Bilateral carotid occlusion releases vasopressin and leads to activation
of carotid body chemoreceptors. It is
not clear, however, how the excitatory input from the chemoreceptors reach the
SON or PVN. A possibility is that
excitatory input to the VP neurons may arise from cholinergic neurons that lie
dorsal to SON. Indeed, ACh injected into
the SON results in nicotine mediated vasopressin release.
Central
Receptors and Pathways. Lesion studies established that both the
subfornical organ (SFO) and the AV3V (MPO, PPO, Mdn, OVLT) are involved in the
neural regulation of salt and water balance.
Both the SFO and the AV3V region are the major target for the dipsogenic
action of blood born ANG II. When blood
pressure falls, the kidneys release renin into the bloodstream. Renin triggers
a biochemical cascade that produces AII (angiotensin). ANG II is released from the periphery as a
chemical signal of hypovolemia and hypotension.
Additional evidence suggests that the SFO and OVLT and the magnocellular
neurons themselves may be sensitive to changes in extracellular osmolality and
sodium concentration. Afferents from the
SFO and AV3V reach both PVN and SON neurons. The projection from SFO to PVN and
SON use ANG II as transmitters.
In
addition, NTS afferents reach the AV3V region through the parabrachial
area. Afferents from the BST to PVN, SON
serve to integrate central cardiovascular and "limbic"
information.
Clinicopathology. The
lack of VP results in a condition known as diabetes insipidus (DI), which is
characterized by an increased production of urine (polyuria). The loss of fluid, in turn results in an
excessive thirst (polydipsia). Often DI
is caused by lesions of the base of the brain (e.g. tumors or skull fructures)
involving the SON, PVN or the hypothalamohypophyseal tract.
In contrast, circulating OT is best known in
female reproduction, where it is involved in the maintenance of parturition and
the initiation of lactation. Thus, OT
acts on the smooth muscle of the endometrium during labor and delivery to
increase the frequency and intensity of uterine contractions, and on the
myoepithelial cells surrounding mammillary alveolar glands to cause milk
let-down in response to suckling. An
increase in circulating OT also accompanies ejaculation in males. OT also stimulate the release of both insulin
and glucagon from the pancreas, and act on adipocytes, indicating that it plays
a role also in metabolic regulation related to feeding. Vaginal and uterine distension receptors,
somatic sensory receptors from the nipple and breast and nociceptive
information from much of the body are all relayed initially to the dorsal horn
of the spinal cord, from where axons project to the Al cell group and the
caudal NTS. From here, ENK, SS and
inhibin B pathways may mediate specific stimuli to OX neurons in the
hypothalamus.
7. Brain-Pituitary Gonadal Axis
(Figs. 11-17)
The hypothalamus plays a major integrative role in
the control of maternal and reproductive behavior, including sexual
development, and differentiation, as well as sexual behavior. Important stimuli for the various aspects of
reproductive functions come 'from a variety of exteroceptive and interoceptive
sources including circulating gonadal steroids.
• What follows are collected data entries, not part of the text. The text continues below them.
import Summits.QuantumFields.YangMills.Theorems.BalabanUVNodesN12BillH12ForStub1VWK1AxV11OfJunctionRows
import Summits.QuantumFields.YangMills.Theorems.BalabanUVNodesN12AtRecord13Prop1KnitThm1WindowLocalRowsDatumScaleLettersDischargedAtLengthOfRegNameAndStepOfRecordTermPinnedAx

/-!
# BalabanUVNodes ∕ N12 → K1ᴬ — «WINDOW-LOCAL ROWS» EDITION of the h12 BILL ✓p813747: N12's BILL `h12` FOR `stub_nodes13PWSVW` (dag-n24-c (Q) ✓p813442; bound as `h12F` by the engine
# (U) ✓p814157 ∕ (W) ✓p816238) FROM N12's JUNCTION ROWS, with EVERY COUPLING-DEPENDENT PER-RUN ROW ASKED INSIDE THE RUN's WINDOW `Step.InInterval γ₁₂ P.K (gOfRecord₁₃Ax θL P)` that the
# bill's own conclusion carries, and 12P §1's four coupling rows `tlog tε0 tε1 tflow` PAID there from Θ-level numerics.  SAME CONCLUSION:
# `∃ λW γ₁₂, 0 < γ₁₂ ∧ (∀ P, 1 ≤ P.K → λW.kSel P < P.K) ∧ ∀ P, λW.kSel P < P.K → Step.InInterval γ₁₂ P.K (gOfRecord₁₃Ax θL P) → B15Leaf (WOfRecord₁₃Ax θL λW P)`, `θL := Θ.liveRepin₁₃Ax F 2`

Cell `pub-ymgap` (HUMAN RULING D-0062), seat `pub-ymgap-dag-n12-d` g39 (R134 N12 [B15] s2 «knit at the record»); helper of K1ᴬ `stmt-QuantumFields-27239` (DECIDING), `--kind proof
--supports … --as helper`, count-neutral.  Sibling of `BalabanUVNodesN12BillH12ForStub1VWK1AxV11OfJunctionRows` (this seat g37 ✓p813747; imported — every `open`, every letter and the statement are that file's, byte-kept
except the DECLARED EDITS below; two `open`s of superseded parents dropped); the junction opened and re-packed is the «window-local rows» Ax junction
`BalabanUVNodesN12AtRecord13Prop1KnitThm1WindowLocalRowsDatumScaleLettersDischargedAtLengthOfRegNameAndStepOfRecordTermPinnedAx` (this seat g39) in place of ✓p812482.

WHY (LOCATED-g39-1, bus 2026-08-31T20:57Z; full reading in `…WindowLocalRowsOfClassOnly…TermPinnedChi`).  The engine binds `h12F` = this bill's BODY under its door prefix, for EVERY
`γ ∈ ]0, ½]`; whoever pays `h12F` through ✓p813747 must supply 12P §1's per-run COUPLING rows (`tlog : 1 < (log g_{k′}⁻²)^r`, `tε0 ∕ tε1 : 0 ≤ ε_i ≤ 1∕10`, `tflow` (2.8a), and the
coupling-dependent `tNN tNk tN₀ tΛ` + the five ℍ-leaf rows at `Dst P`) at EVERY run `P = (K, m, g₀)` with `λ.kSel P < P.K`, OUTSIDE any window — rows print ([III] (2.4)–(2.8), [IV]
p. 199) asserts only inside `]0, γ]` and no seat can pay in general (off the window `FlowStepRuns.genSeq` returns `solveCoupling _ = 0` or an uncontrolled root; at `P := ⟨1, m, 0⟩` the top
coupling is `solveCoupling (−β 0 (0))`, `= 0` iff `β 0 (0) ≥ 0`, and then `tlog` is false).  The bill's conclusion ALREADY guards each run by `Step.InInterval γ₁₂ P.K (g θL P)` with `γ₁₂`
CHOSEN BY N12 (`γ₁₂ := γβ`): this edition asks every coupling-dependent row inside that window and PAYS the four flow∕threshold rows there.

DECLARED EDITS relative to ✓p813747 (inside the `∀ Θ λ` block; the (J0′) head, `h15`, `hstep`, `Adm`'s rows, `ν₀`'s rows, the step row `hk`, the ν₀-pin, the thresholds, the radius, the
tolerance rows and the CONCLUSION are byte-identical).  (E1) right after `(Θ.HasResidualsOfRecord F 2) →`: `∀ (β₀ bβ γβ : ℝ), (0 ≤ bβ) → (BetaLowerH bβ γβ (betaOfRecord₁₃Ax θL)) → (1 ≤ Θ.ν.r)
→ (0 ≤ Θ.ν.A₀) → ∀ β', (BetaUpperH β' γβ (betaOfRecord₁₃Ax θL)) → ∀ Lς, (SmallnessFor γβ β' β₀ Lς Θ.ν.p₀) → (γβ * p0Profile Θ.ν.A₀ Θ.ν.p₀ γβ ≤ 1∕10) →`; (E2) the rows `tlog tε0 tε1`, `∀ β₀,
(0 ≤ β₀) → (β₀ ≤ 1∕2) →`, `tflow`, `∀ bβ γβ, (0 < γβ) → (0 ≤ bβ) → (BetaLowerH …) → (γβ ≤ 1) →` DELETED at their old places (`0 < γβ` is now `tS.γ_pos`); (E3) the ten coupling-dependent
per-run rows read `(∀ P, lam.kSel P < P.K → Step.InInterval γβ P.K (gOfRecord₁₃Ax F 2 (Θ.liveRepin₁₃Ax F 2) P) → …) →`; (E4) proof = ✓p813747's re-packing keyed to the new Ax junction
(`λW := λᴾ` verbatim, `γ₁₂ := γβ`, `0 < γ₁₂` from `tS.γ_pos`).  Namespace `…OfJunctionRowsWindowLocal`, theorem `h12_bill_at_liveRepin₁₃Ax_of_junctionRowsWindowLocal`.

HOW THE PAYER READS THE NEW ROWS at the engine's witness family (prefix `(hγ₀ : 0 < γ) (hγh : γ ≤ 1/2) … (hbox : BetaLowerH bl γ β_θf) (hbox' : BetaUpperH β' γ β_θf) …`): take `γβ ≤ γ`
small enough for NODE O's (2.7)-smallness (`tS`, `t10`: at `r = p₀ = 1` this lineage's `N12AtTheta13OfThm1CCMWSmallWindow.smallnessFor_half_two_one ∕ gamma_mul_p0Profile_le_tenth` on
`γβ ≤ e⁻³`, `γβ²β′ ≤ 1`), `tlow ∕ tup` = the prefix's boxes restricted to `]0, γβ]` (a bound on the bigger box holds on the smaller), `bβ := bl` with `0 ≤ bl` DISPLAYED (the β-SIGN row is
content), `hr1 ∕ hA₀` numerics of `Θ.ν`; nothing else of the bill changed.

HONEST FRAMING.  Re-packaging (`∃`-introduction + arithmetic on `kSel`) over the «window-local rows» junction; EVERY displayed row of that junction stays displayed and LEADS ((R) name `h15` +
THE ONE-LENGTH STEP TOKEN `hstep` (N07, no producer), `Adm`'s rows, the ν₀-pin, NODE 00's `hres` ∕ live mass, the term-pin data + 12P §1's residual rows, the β-sign box, print's p. 200
conditions, `Λ ≠ ∅`, the ℍ-leaves + (1.80) at the pinned letters, the (J0′) head's instance ∕ cap ∕ budget ∕ tolerance rows); nothing of Bałaban asserted; the bill is NOT paid here;
`stub_nodes13PWSVW` NOT closed; N12 NOT discharged; K0ᴬ ∕ K1ᴬ ∕ K3ᴬ OPEN (K1ᴬ 0∕6); counts unmoved (discharged 8∕27 · K 1∕4); one finite 𝕋⁴ programme at fixed `ε = L^{-K}` — NOT continuum ∕
ℝ⁴ ∕ OS; NOT the Yang–Mills mass gap (Clay).  THEOREMS ONLY (0 `def`, 0 `sorry`).
Sources (bookkeeping only): [Balaban1989LargeFieldI] (0.2)–(0.6) p.176, (1.2) p.178, Prop. 1 (1.78) p.194, (1.80) p.195, (1.89) p.198, p.199, (1.99)–(1.102) pp.200–201; [Balaban1985Variational]
Thm 1 (8) p.279, Prop. 2 p.281, Prop. 9 (190) pp.308–309; [Balaban1988Convergent] (2.4)–(2.9) pp.255–256, (3.22)–(3.25) pp.269–270; [Balaban1987RG1] Thm 1 p.259, §1 p.264, (2.9) p.266.
-/

noncomputable section

open scoped BigOperators ENNReal
open MeasureTheory
open scoped Matrix.Norms.L2Operator
open MeasureTheory Set Finset Metric Filter
open scoped Matrix.Norms.L2Operator BigOperators Matrix RealInnerProductSpace Real InnerProductSpace Topology

namespace Summit.QuantumFields.YangMills.BalabanUVNodes.N12BillH12ForStub1VWK1AxV11OfJunctionRowsWindowLocal

open Summit.QuantumFields.YangMills.BalabanUVNodes.N12AtRecord13Prop1KnitThm1WindowLocalRowsDatumScaleLettersDischargedAtLengthOfRegNameAndStepOfRecordTermPinnedAx (exists_constants_thresholds_radius_areg_pinLF_b15Leaf_WOfRecord₁₃_pinAllΛΩχZ_N0_liveRepin₁₃_windowLocalRowsDatumScale_lettersDischargedAtLength_termPinned_ofRegNameGB_ofStepGB_ax)

open Literature.MathematicalPhysics.QuantumFieldTheory.Balaban1983to89.B15DeterminingSetsB
open Literature.MathematicalPhysics.QuantumFieldTheory.Balaban1983to89
open Literature.MathematicalPhysics.QuantumFieldTheory.Balaban1983to89.T4Continuum (T4Family LStep Letter walk walkEnd netDisp holAt)
open Literature.MathematicalPhysics.QuantumFieldTheory.Balaban1983to89.DagBinding
open Literature.MathematicalPhysics.QuantumFieldTheory.Balaban1983to89.Node00
open FlowStep (prefixOf BetaLowerH BetaUpperH)
open B15Claim189Assembly (new189 chiPP dom half)
open B15 (Prop1Printed Ineq180)
open B15.BasicStep (Claim189)
open B8Eq17ClassAkV1 (plaqsOf)
open B14.Eq216Concrete (inputs feeds)
open GaugeGroup (dist1)
open GaugeField (plaqHol gaugeAct)
open B15RPrime1100OfRep (rPrimeDataOfSel)
open T4CubeChartGnomonic (SU2)
open B15Prop1ChartSU2 (su2Chart)
open B15Prop1SliceCoordinates (GaugeSlice ιA)
open T4AxialGaugeSmallField (castSite boxPlaqs boxBonds)
open B6BondElimination (unitVec)
open B6TreeGaugePoincare (curl)
open B16Eq18Proof (box)
open B15Extension193 (extend)
open B15ShellGauge193 (shellGauge)
open B15Sect1Instances (fun177stdB)
open B14.Eq213DetSet (Bj maxDomT)
open B14.Eq213MaximalDomains (side)
open B14.Eq22Determines (blockIter IsBlockUnion)
open Literature.MathematicalPhysics.QuantumFieldTheory.BalabanImbrieJaffe1984to88.BIJ85Eq453GaugeField (qsstarGIter0)
open B16Sect1Backgrounds (expMul toMS)
open B15DeterminingSets (pts DetBackground genSet IsMinimizer MSField avgFamily bondsOf DetSet embIter AgreeOn)
open B5Eq118OneStroke (iterBlockOf)
open Literature.MathematicalPhysics.QuantumFieldTheory.Balaban1983to89.Node00 (coeField constrEnumB)
open B15Eq112TorusCover (lift)
open ExpMeanLog (deltaSU)
open B15Prop1Carrier (lfVarOn InstOn InstOn.std InstOn.stdB plaqsInside)
open Summit.QuantumFields.YangMills.BalabanUVNodes.N12AtRecord13Prop1KnitThm1WindowDirectDatumScaleLettersDischargedAtLengthOfRegNameAndStepOfRecord (thm1LetterT_atLength_pTop_of_variationalThm1RegSepCoP7MGB_lamTop)
open B15Claim189Assembly (Setting189)
open B14DomainGeom (Pt)
open B15.PrelimIntegrations (Ineq191 Ineq195)
open B15Chi124DetSets (E124)
open B15Claim189PrintedConditions (omegaOfChain)
open B15Claim189PinsOfHistory (N0OfRecord₁₃)
open B15Claim189LambdaPin (enlD)
open Summit.QuantumFields.YangMills.BalabanUVNodes.N12MinimiserFamilyKnitRowThm1LettersAtLengthOnZOfRecordBR (exists_R_hMinRow_of_thm1LettersAtLength_alongOrbit_onZ_ofRecord)
open Summit.QuantumFields.YangMills.BalabanUVNodes.N12Thm1LettersAtLengthOfK0GridGB (thm1LetterT_atLength_of_variationalThm1RegSepCoP7MGB)
open B15Prop1NumericsThresholds (plaqSmallOn_of_le)
open B15Prop1MinimiserClassAtDatumScaleAtLengthB (isMinimizerB_withEps_base_of_thm1AtLength isMinimizerB_withEps_of_norm_lt_atLength lamBondsSeq_congr)
open Summit.QuantumFields.YangMills.BalabanUVNodes.N12DirectChartPackageOfClassRowL1FamilyB (exists_hWD_chartHalf_of_class_uniform_rowl1_family)
open Summit.QuantumFields.YangMills.BalabanUVNodes.N12Prop1DirectOfClassOnlyRowL1UniformBLam (exists_rowPreimageProxiesLetter_family_uniformB_lamBondsSeq)
open Summit.QuantumFields.YangMills.BalabanUVNodes.N12Prop1DirectOfClassOnlyB (exists_curvatureLetters_family)
open Summit.QuantumFields.YangMills.BalabanUVNodes.N12MinimiserFamilyKnitRowThm1Letters (boxRow3_of_boxRow5)
open T4AdjointCovarianceUnitary (lieSU)
open B15Prop1GradientFromNearValueAtCoPRecord (far_letter_of_box)
open B15Prop1AnalyticExtClause (cplxVec anExt)
open B15Prop1ChartCalculusSU2 (E3)
open B15Sect1Instances (lamDatumP)
open B11Thm1ExistsUniqueTokensGB (VariationalThm1EUSepCoP7MGB VariationalThm1EUStepCoP7MGB)
open B11Thm1ExistsUniqueInductionG (truncSeq)
open Summit.QuantumFields.YangMills.BalabanUVNodes.N12EUStepTokensAtRealisedDataLam (variationalThm1EUSepCoP7MGB_realised_of_step_of_reg_lamTop)
open Summit.QuantumFields.YangMills.BalabanUVNodes.N12Thm1LettersAtLengthOfK0GridGB (blockSat_torusClassSeq)
open Summit.QuantumFields.YangMills.BalabanUVNodes.N12Thm1LettersAtLengthOfK0GridGB (thm1LetterEU_atLength_of_variationalThm1EUSepCoP7MGB)
open B15Claim189PinsOfHistory (N0OfRecord₁₃Chi N0OfRecord₁₃Ax)
open B14FlowStep (SmallnessFor)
Differences between male and female are not
limited to sexual organs and secondary sex characteristics; they are also
evident within the CNS. For example,
there is a sexually dimorphic nucleus of the preoptic area, which is
considerably larger in males and the same is true for a cell group in the
sacral spinal cord known as the nucleus bulbocavernosus.
The sex hormones, i.e. androgens and
estrogens, play important roles both in the development and differentiation of
the male and female sex organs and sexual behavior. GnRH producing neurons, responding to sensory
input and to circulating gonadal steroids, control the secretion of LH and FSH
from the anterior pituitary. GnRH
secreting neurons with projections to the portal system in the median eminence
are located in preoptic-anterior periventricular area. LH and FSH are released from the pituitary
into the systemic circulation in response to GnRH, and they travel to the
gonads, where they direct gamete production, as well as gonadal (testosterone
in male and estrogen and progesterone in female) hormone production.
Sexual behavior involves a number of general (e.g. respiratory and cardiovascular)
and specific (e.g. erection, ejacaulation, etc) responses mediated in large
part by the autonomic nervous system.
Although several of these specific responses represent involuntary or reflex
phenomena, descending pathways from the hypothalamus or basal forebrain regions
play a significant modulatory role. A
critical brain area in male copulatory behavior seems to be the medial preoptic
area, whereas feminine sexual behavior appears to be more dependent on regions
in and around the ventromedial nucleus.
GnRH
neurons are born outside the brain in the olfactory placod and migrate
caudally to their final positions in the septal, preoptic and anterior
hypothalamic areas. GnRH release into the portal bloodstream occurs in a
coordinated fashion, with distinct pulses of GnRH secretion. The pulsatile
stimulation of the anterior pituitary by GnRH leads, in turn, to pulsatile
release of LH and FSH from the pituitary gonadotropes into the peripheral
bloodstream. Multiple-unit recording electrodes placed in the medial basal
hypothalamus of rhesus monkeys have measured spikes of electrical activity that
correspond in time to pulses of LH release. These bursts of electrical activity
may come from GnRH neurons themselves or from neurons that impinge upon the
GnRH neural system and thereby govern its firing pattern. The question of how
GnRH neurons, distributed diffusely throughout the hypothalamus, coordinate the
release of discrete pulses of GnRH into portal bloodstream remains unanswered.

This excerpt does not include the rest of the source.